复合调控元件的计算分析

Computational analysis of composite regulatory elements.

作者信息

Qiu Ping, Ding Wei, Jiang Ying, Greene Jonathan R, Wang Luquan

机构信息

Bioinformatics Group and Human Genomic Research Department at Schering-Plough Research Institute, 2015 Galloping Hill Road, Kenilworth, New Jersey 07033, USA.

出版信息

Mamm Genome. 2002 Jun;13(6):327-32. doi: 10.1007/s00335-001-2141-8.

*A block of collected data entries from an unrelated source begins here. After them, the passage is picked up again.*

/- Copyright: cell `pub-balaban-gaps` (YM BLITZ Y1, track G2), seat ne6 = row NE7b, gen 6 — (A1c)-facing GENERIC supplier, file 2
(the averaging half), v2: RE-BASED on the tree's `Lit.….T4AveragingDisintegration` (lineage pv07, node U5b∕U5.E), whose
`jointLaw ∕ condLaw ∕ margDensity ∕ kernelTransport` v1 of this file had re-derived under other names (v1 withdrawn before filing).
Released under the licence of the surrounding project. -/
import Mathlib.Probability.Kernel.Composition.MeasureComp
import Mathlib.Probability.Kernel.WithDensity
import Literature.MathematicalPhysics.QuantumFieldTheory.Balaban1983to89.T4AveragingDisintegration
import Literature.MathematicalPhysics.QuantumFieldTheory.Balaban1983to89.T4LimitDensity
import Summits.QuantumFields.BalabanUV.T4Continuum.Support.SubstrateFibredAveraging
import Summits.MatrixMultiplication.MatrixMultiplication.Theorems.AbelianSTPPCensusTAStatEDefs

/-!
# T_A static certificate, range `6380 … 6779` (t*-indexed linear checker with the k-member tree at `τ = 2371/1000`): kernel evaluation, the shape checks (one-member cover, else the k-member tree), volumes `4047 … 4049`, all orders `6380 … 6779`

Cell mm-stpp (rung F-M1), tier T_A = «beat `2.371`, the record exponent (ADVXXZ'25 / DEK+26 rounded)»; checker in `AbelianSTPPCensusTAStatEDefs.lean`, table and bucket lists in `AbelianSTPPCensusTAStatEData.lean`
(pattern: theory g12's `AbelianSTPPCensusTAStatDDom*/DCk*.lean`).  `decide` with kernel reduction (standard axioms; no `native_decide`), `Elab.async false`;
consumed by `TAStatE.checkV_sound` / `TAStatE.domV_sound` / `TAStatE.m2V_sound` in the leaf `AbelianSTPPCensusLeafTA6779Closed.lean`.
WHAT THIS IS NOT: arithmetic on shape lists only; no statement about STPP families or `ω`.
-/

set_option linter.dupNamespace false
set_option autoImplicit false
set_option Elab.async false

namespace Summit.MatrixMultiplication.MatrixMultiplication.Theorems.TAStatE

set_option maxHeartbeats 0 in
/-- Check chunk: every sorted candidate shape of the volumes `4047 … 4049` passes `checkShape` on the full order range (cost units n/a: (shape, bucket) cells and tree nodes). [original] -/
theorem ck4047 : TAStatE.checkV 6380 6779 3 4047 = true := by decide +kernel

end Summit.MatrixMultiplication.MatrixMultiplication.Theorems.TAStatE
/-- **The hypotheses of `quaternion_glTwo_volumeFactor_eq` hold**: local compactness, the
Hausdorff property and second countability of `GL₂(𝔸_K)` and `D_𝔸ˣ`, closedness of `ℝ_{>0} GL₂(K)`,
`ℝ_{>0} Dˣ` and of the two centralisers (`glTwo_torus_volume_hypotheses`, `units_adelic_topology`,
`isClosed_quotientSubgroup_units`, `isClosed_centralizer_singleton`). [folklore] -/
theorem quaternion_glTwo_volumeFactor_hypotheses :
    LocallyCompactSpace (G2).Adelic ∧ T2Space (G2).Adelic ∧ SecondCountableTopology (G2).Adelic ∧
      IsClosed ((G2).quotientSubgroup : Set (G2).Adelic) ∧
      IsClosed ((Cg : Subgroup (G2).Adelic) : Set (G2).Adelic) ∧
      LocallyCompactSpace (GD).Adelic ∧ T2Space (GD).Adelic ∧ SecondCountableTopology (GD).Adelic ∧
      IsClosed ((GD).quotientSubgroup : Set (GD).Adelic) ∧
      IsClosed ((Cq : Subgroup (GD).Adelic) : Set (GD).Adelic) := by
  obtain ⟨h1, h2, h3, h4, h5, -, -, -, -⟩ := glTwo_torus_volume_hypotheses K γ
  obtain ⟨i₁, i₂, i₃⟩ := units_adelic_topology K D
  haveI : T2Space (GD).Adelic := i₂
  haveI : Nontrivial D := Module.nontrivial_of_finrank_pos (R := K)
    (by rw [IsQuaternionAlgebra.finrank_eq_four (K := K) (D := D)]; omega)
  exact ⟨h2, h3, h4, h1, h5, i₁, i₂, i₃, AdelicGroupData.isClosed_quotientSubgroup_units K D,
    isClosed_centralizer_singleton _⟩

end Comparison

end Literature.NumberTheory.Automorphic
open Finset Literature.Combinatorics.Optimization
open Literature.Barriers.PneNP hiding verts
open Literature.Combinatorics.SetFamily
open Literature.Combinatorics.SimpleGraph.CycleSpace
open Literature.Combinatorics.AssociationSchemes.CutMatchingRestriction
open Literature.Combinatorics.AssociationSchemes.HomogeneousMatchingFamilies
open Summit.PneNP.PneNP.Theorems.ChebyshevTracialDesignProfilePolynomial (card_pmatch_pos)
open Summit.PneNP.PneNP.Theorems.ChebyshevTracialDesignLevelMarginals
open Summit.PneNP.PneNP.Theorems.ChebyshevTracialDesignRungCells
open Summit.PneNP.PneNP.Theorems.ChebyshevTracialDesignClosedPairCount (card_perfectMatchings_eq_pmCount succ_mul_pmCount)
open Summit.PneNP.PneNP.Theorems.ChebyshevTracialDesignDipoleHitRatio (card_pmatch_eq_pmCount)

variable {n : ℕ}

/-! ### §1 Stars of partial matchings and the number of pieces -/

/-- `pm(m) ≤ pm(m + 2j)`. [folklore] -/
theorem pmCount_le_pmCount_add (m : ℕ) : ∀ j : ℕ, pmCount m ≤ pmCount (m + 2 * j)
  | 0 => by simp
  | j + 1 => by
    calc pmCount m ≤ pmCount (m + 2 * j) := pmCount_le_pmCount_add m j
      _ ≤ (m + 2 * j + 1) * pmCount (m + 2 * j) := Nat.le_mul_of_pos_left _ (by omega)
      _ = pmCount (m + 2 * (j + 1)) := by rw [succ_mul_pmCount]; ring_nf

/-- `pm(m + 2j) ≤ (m + 2j)^j · pm(m)`. [folklore] -/
theorem pmCount_add_le_pow_mul (m : ℕ) : ∀ j : ℕ, pmCount (m + 2 * j) ≤ (m + 2 * j) ^ j * pmCount m
  | 0 => by simp
  | j + 1 => by
    have e : m + 2 * (j + 1) = m + 2 * j + 2 := by ring
    calc pmCount (m + 2 * (j + 1)) = (m + 2 * j + 1) * pmCount (m + 2 * j) := by rw [e, ← succ_mul_pmCount]
      _ ≤ (m + 2 * j + 1) * ((m + 2 * j) ^ j * pmCount m) := Nat.mul_le_mul_left _ (pmCount_add_le_pow_mul m j)
      _ ≤ (m + 2 * (j + 1)) * ((m + 2 * (j + 1)) ^ j * pmCount m) :=
          Nat.mul_le_mul (by omega) (Nat.mul_le_mul_right _ (Nat.pow_le_pow_left (by omega) j))
      _ = (m + 2 * (j + 1)) ^ (j + 1) * pmCount m := by ring

/-- The star of a set of edges in `PMatch` currency has the cardinality of Kupavskii–Zakharov's `𝒜(S)`.
[cite: KupavskiiZakharov2022, §2] -/
theorem card_star_pmatch_eq (S : Finset (Sym2 (Fin n))) :
    (univ.filter fun M : PMatch n => S ⊆ M.1).card = (supersets (perfectMatchings (univ : Finset (Fin n))) S).card := by
  refine card_bij (fun M _ => M.1) (fun M hM => ?_) (fun M _ M' _ h => Subtype.ext h) (fun M hM => ?_)
  · rw [mem_supersets, mem_perfectMatchings]
    exact ⟨M.2, (mem_filter.1 hM).2⟩
  · rw [mem_supersets, mem_perfectMatchings] at hM
    exact ⟨⟨M, hM.1⟩, by simp [hM.2], rfl⟩

/-- **The star of a partial matching**: for a perfect matching `S` of `V ⊆ Fin n`, `|{M ∈ PM_n : S ⊆ M}| = pm(n − |V|)`.
[cite: KupavskiiZakharov2022, §2 (p. 6: the link 𝒜(S))] -/
theorem card_supersets_perfectMatchings_eq {V : Finset (Fin n)} {S : Finset (Sym2 (Fin n))} (hS : IsPMOn V S) :
    (supersets (perfectMatchings (univ : Finset (Fin n))) S).card = pmCount (n - V.card) := by
  rw [← card_link, link_perfectMatchings_eq hS (subset_univ V), card_perfectMatchings_eq_pmCount, card_univ_sdiff,
    Fintype.card_fin]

DOI:10.1007/s00335-001-2141-8

PMID:12115037

Abstract

Combinatorial regulation is a powerful mechanism for generating specificity in gene expression, and it is thought to play a pivotal role in the formation of the complex gene regulatory networks found in higher eukaryotes. The term "Composite Element" (CE) refers to a minimal functional unit where protein-DNA and protein-protein interactions contribute to a highly specific pattern of gene transcriptional regulation. Identification of composite elements will help to better understand gene regulation networks. Experimentally identified CEs are limited in number, and the currently available CE database COMPEL is based on such published information. Here, based on the statistical analysis of over-represented adjacent transcription factor binding sites, we describe a computational method to predict composite regulatory elements in genomic sequences. The algorithm proved to be efficient for extracting composite elements that had been experimentally confirmed and documented in the COMPEL database. Furthermore, putative new composite elements are predicted based on this method, and we have been able to confirm some of our predictions which are not included in the COMPEL database by searching published information.

摘要

组合调控是一种在基因表达中产生特异性的强大机制，并且被认为在高等真核生物中发现的复杂基因调控网络的形成中起着关键作用。术语“复合元件”（CE）指的是一个最小功能单元，其中蛋白质 - DNA和蛋白质 - 蛋白质相互作用促成了高度特异性的基因转录调控模式。复合元件的鉴定将有助于更好地理解基因调控网络。实验鉴定出的复合元件数量有限，并且当前可用的CE数据库COMPEL就是基于此类已发表信息建立的。在此，基于对过度富集的相邻转录因子结合位点的统计分析，我们描述了一种计算方法来预测基因组序列中的复合调控元件。该算法被证明对于提取在COMPEL数据库中已通过实验确认和记录的复合元件是有效的。此外，基于此方法预测了推定的新复合元件，并且通过搜索已发表信息，我们已经能够确认一些未包含在COMPEL数据库中的预测。